Return only that part of the material below which starts with the line containing "have h0 : (0" and goes on through the line containing "rw [nsmul_eq_mul]", restated exactly.

━━ PROVIDED MATERIAL ━━

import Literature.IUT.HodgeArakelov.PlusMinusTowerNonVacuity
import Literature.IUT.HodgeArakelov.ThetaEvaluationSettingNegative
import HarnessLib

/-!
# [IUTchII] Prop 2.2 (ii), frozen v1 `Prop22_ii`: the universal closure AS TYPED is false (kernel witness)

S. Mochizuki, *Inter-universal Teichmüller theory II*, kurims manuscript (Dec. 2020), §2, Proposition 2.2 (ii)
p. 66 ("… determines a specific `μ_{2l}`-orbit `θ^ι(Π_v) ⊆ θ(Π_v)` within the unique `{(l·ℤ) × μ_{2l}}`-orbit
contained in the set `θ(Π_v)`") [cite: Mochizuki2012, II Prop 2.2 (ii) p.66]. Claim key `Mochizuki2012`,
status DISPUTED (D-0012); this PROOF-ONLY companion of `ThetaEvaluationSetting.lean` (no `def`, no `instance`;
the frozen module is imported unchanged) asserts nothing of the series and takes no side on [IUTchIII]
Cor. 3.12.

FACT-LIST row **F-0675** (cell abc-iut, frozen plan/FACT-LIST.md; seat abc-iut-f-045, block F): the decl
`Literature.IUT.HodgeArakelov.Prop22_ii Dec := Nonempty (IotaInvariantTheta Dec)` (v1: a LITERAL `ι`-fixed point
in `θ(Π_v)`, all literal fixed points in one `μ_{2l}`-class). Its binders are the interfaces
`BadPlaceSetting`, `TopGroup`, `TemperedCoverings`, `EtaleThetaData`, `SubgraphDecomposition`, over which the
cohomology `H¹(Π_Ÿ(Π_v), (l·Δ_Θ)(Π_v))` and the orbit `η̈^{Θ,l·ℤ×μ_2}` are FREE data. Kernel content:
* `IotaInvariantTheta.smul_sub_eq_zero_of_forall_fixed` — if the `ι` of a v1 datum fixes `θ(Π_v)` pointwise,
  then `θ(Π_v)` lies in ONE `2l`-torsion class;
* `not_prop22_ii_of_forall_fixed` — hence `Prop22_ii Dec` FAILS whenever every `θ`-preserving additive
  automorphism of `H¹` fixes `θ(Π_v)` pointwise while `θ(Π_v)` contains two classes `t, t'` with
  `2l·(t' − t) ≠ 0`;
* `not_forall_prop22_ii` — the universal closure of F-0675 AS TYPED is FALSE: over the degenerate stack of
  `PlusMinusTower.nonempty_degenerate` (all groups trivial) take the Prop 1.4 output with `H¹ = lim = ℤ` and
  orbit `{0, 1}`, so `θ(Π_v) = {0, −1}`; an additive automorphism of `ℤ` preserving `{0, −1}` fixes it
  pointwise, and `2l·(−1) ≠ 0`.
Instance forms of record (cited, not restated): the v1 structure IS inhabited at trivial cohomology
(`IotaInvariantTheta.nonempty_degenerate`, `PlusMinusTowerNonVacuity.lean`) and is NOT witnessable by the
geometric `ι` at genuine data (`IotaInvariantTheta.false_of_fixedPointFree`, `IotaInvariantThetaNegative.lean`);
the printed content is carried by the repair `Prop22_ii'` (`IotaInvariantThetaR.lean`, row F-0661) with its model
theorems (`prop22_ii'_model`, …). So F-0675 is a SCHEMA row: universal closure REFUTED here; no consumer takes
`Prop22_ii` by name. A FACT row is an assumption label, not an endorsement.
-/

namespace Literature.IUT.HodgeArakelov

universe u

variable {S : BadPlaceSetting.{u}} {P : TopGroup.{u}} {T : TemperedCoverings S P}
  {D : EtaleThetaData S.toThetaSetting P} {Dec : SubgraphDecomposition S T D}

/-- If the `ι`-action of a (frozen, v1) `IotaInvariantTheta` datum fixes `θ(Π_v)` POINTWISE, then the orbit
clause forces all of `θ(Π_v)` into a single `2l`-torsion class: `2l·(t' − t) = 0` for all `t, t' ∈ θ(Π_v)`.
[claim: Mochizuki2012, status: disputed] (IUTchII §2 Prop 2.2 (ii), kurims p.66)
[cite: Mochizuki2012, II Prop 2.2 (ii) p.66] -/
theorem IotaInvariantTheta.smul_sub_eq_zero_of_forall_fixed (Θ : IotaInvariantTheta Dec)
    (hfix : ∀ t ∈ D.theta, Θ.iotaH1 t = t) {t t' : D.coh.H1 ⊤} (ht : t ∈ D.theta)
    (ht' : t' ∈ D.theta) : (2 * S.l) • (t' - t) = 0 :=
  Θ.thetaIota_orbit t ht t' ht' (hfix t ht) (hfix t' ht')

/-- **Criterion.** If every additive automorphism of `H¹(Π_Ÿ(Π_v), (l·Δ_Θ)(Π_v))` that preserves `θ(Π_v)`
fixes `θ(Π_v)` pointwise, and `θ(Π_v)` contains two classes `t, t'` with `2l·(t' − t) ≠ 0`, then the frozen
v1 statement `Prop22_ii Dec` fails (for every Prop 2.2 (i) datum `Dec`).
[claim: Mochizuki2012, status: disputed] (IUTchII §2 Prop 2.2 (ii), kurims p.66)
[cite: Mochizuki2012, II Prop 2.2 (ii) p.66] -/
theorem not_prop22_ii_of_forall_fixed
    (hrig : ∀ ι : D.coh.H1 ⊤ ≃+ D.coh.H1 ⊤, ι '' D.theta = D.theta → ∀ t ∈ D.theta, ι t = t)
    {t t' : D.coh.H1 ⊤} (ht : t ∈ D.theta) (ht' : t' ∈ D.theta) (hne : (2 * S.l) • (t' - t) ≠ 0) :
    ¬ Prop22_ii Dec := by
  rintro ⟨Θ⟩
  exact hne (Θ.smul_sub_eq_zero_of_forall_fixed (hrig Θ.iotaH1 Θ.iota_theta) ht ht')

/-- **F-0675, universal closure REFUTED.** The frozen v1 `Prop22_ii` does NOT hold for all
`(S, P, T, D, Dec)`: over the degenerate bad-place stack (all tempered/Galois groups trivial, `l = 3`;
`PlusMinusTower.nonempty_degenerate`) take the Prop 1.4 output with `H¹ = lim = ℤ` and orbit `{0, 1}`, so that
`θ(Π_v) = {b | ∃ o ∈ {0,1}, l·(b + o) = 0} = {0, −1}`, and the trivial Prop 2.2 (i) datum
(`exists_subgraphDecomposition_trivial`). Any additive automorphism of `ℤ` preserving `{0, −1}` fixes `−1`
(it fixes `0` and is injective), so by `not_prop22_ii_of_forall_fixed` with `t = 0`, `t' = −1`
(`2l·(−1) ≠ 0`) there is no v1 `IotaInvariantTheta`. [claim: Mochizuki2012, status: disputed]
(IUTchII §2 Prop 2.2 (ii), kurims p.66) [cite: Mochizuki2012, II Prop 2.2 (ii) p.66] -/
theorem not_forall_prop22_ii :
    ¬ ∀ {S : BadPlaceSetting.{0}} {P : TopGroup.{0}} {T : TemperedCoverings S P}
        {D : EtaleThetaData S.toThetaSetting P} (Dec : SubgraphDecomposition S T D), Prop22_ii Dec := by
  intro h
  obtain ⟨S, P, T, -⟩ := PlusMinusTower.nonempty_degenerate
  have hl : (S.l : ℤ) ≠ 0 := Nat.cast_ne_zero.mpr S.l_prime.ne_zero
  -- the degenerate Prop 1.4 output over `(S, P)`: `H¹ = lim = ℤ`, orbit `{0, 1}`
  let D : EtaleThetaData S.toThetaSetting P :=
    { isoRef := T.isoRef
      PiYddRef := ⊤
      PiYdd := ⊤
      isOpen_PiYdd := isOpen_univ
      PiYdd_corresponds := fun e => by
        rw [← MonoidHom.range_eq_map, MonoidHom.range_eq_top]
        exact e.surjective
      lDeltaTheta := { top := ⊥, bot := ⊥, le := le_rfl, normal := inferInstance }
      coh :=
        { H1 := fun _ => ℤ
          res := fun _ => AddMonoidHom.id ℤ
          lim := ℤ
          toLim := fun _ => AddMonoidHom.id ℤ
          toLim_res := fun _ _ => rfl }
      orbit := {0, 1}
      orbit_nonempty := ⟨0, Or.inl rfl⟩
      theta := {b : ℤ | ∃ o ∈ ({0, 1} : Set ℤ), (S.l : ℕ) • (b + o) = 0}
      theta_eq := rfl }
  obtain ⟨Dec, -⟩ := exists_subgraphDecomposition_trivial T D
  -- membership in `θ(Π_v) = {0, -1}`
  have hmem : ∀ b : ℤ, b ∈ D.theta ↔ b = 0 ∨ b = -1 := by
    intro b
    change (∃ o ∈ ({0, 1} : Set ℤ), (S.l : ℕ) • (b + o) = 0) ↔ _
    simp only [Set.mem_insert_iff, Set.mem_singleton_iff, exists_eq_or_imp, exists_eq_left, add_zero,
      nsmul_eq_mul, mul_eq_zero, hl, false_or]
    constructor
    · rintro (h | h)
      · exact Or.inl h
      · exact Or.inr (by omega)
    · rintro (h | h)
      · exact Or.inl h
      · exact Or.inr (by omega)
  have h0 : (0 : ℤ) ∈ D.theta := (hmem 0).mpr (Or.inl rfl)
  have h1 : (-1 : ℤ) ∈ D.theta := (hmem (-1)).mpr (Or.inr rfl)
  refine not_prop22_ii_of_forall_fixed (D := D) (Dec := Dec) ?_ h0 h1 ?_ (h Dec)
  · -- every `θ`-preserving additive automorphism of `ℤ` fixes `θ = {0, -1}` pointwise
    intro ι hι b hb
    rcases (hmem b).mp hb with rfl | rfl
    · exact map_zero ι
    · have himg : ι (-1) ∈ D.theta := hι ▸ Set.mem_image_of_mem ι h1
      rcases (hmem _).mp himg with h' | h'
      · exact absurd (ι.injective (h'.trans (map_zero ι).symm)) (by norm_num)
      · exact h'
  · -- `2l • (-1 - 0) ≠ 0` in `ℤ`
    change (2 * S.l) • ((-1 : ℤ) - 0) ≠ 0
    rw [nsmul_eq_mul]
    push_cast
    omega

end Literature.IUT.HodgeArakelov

━━━

→ **EXERCISE OUTPUT**:
  have h0 : (0 : ℤ) ∈ D.theta := (hmem 0).mpr (Or.inl rfl)
  have h1 : (-1 : ℤ) ∈ D.theta := (hmem (-1)).mpr (Or.inr rfl)
  refine not_prop22_ii_of_forall_fixed (D := D) (Dec := Dec) ?_ h0 h1 ?_ (h Dec)
  · -- every `θ`-preserving additive automorphism of `ℤ` fixes `θ = {0, -1}` pointwise
    intro ι hι b hb
    rcases (hmem b).mp hb with rfl | rfl
    · exact map_zero ι
    · have himg : ι (-1) ∈ D.theta := hι ▸ Set.mem_image_of_mem ι h1
      rcases (hmem _).mp himg with h' | h'
      · exact absurd (ι.injective (h'.trans (map_zero ι).symm)) (by norm_num)
      · exact h'
  · -- `2l • (-1 - 0) ≠ 0` in `ℤ`
    change (2 * S.l) • ((-1 : ℤ) - 0) ≠ 0
    rw [nsmul_eq_mul]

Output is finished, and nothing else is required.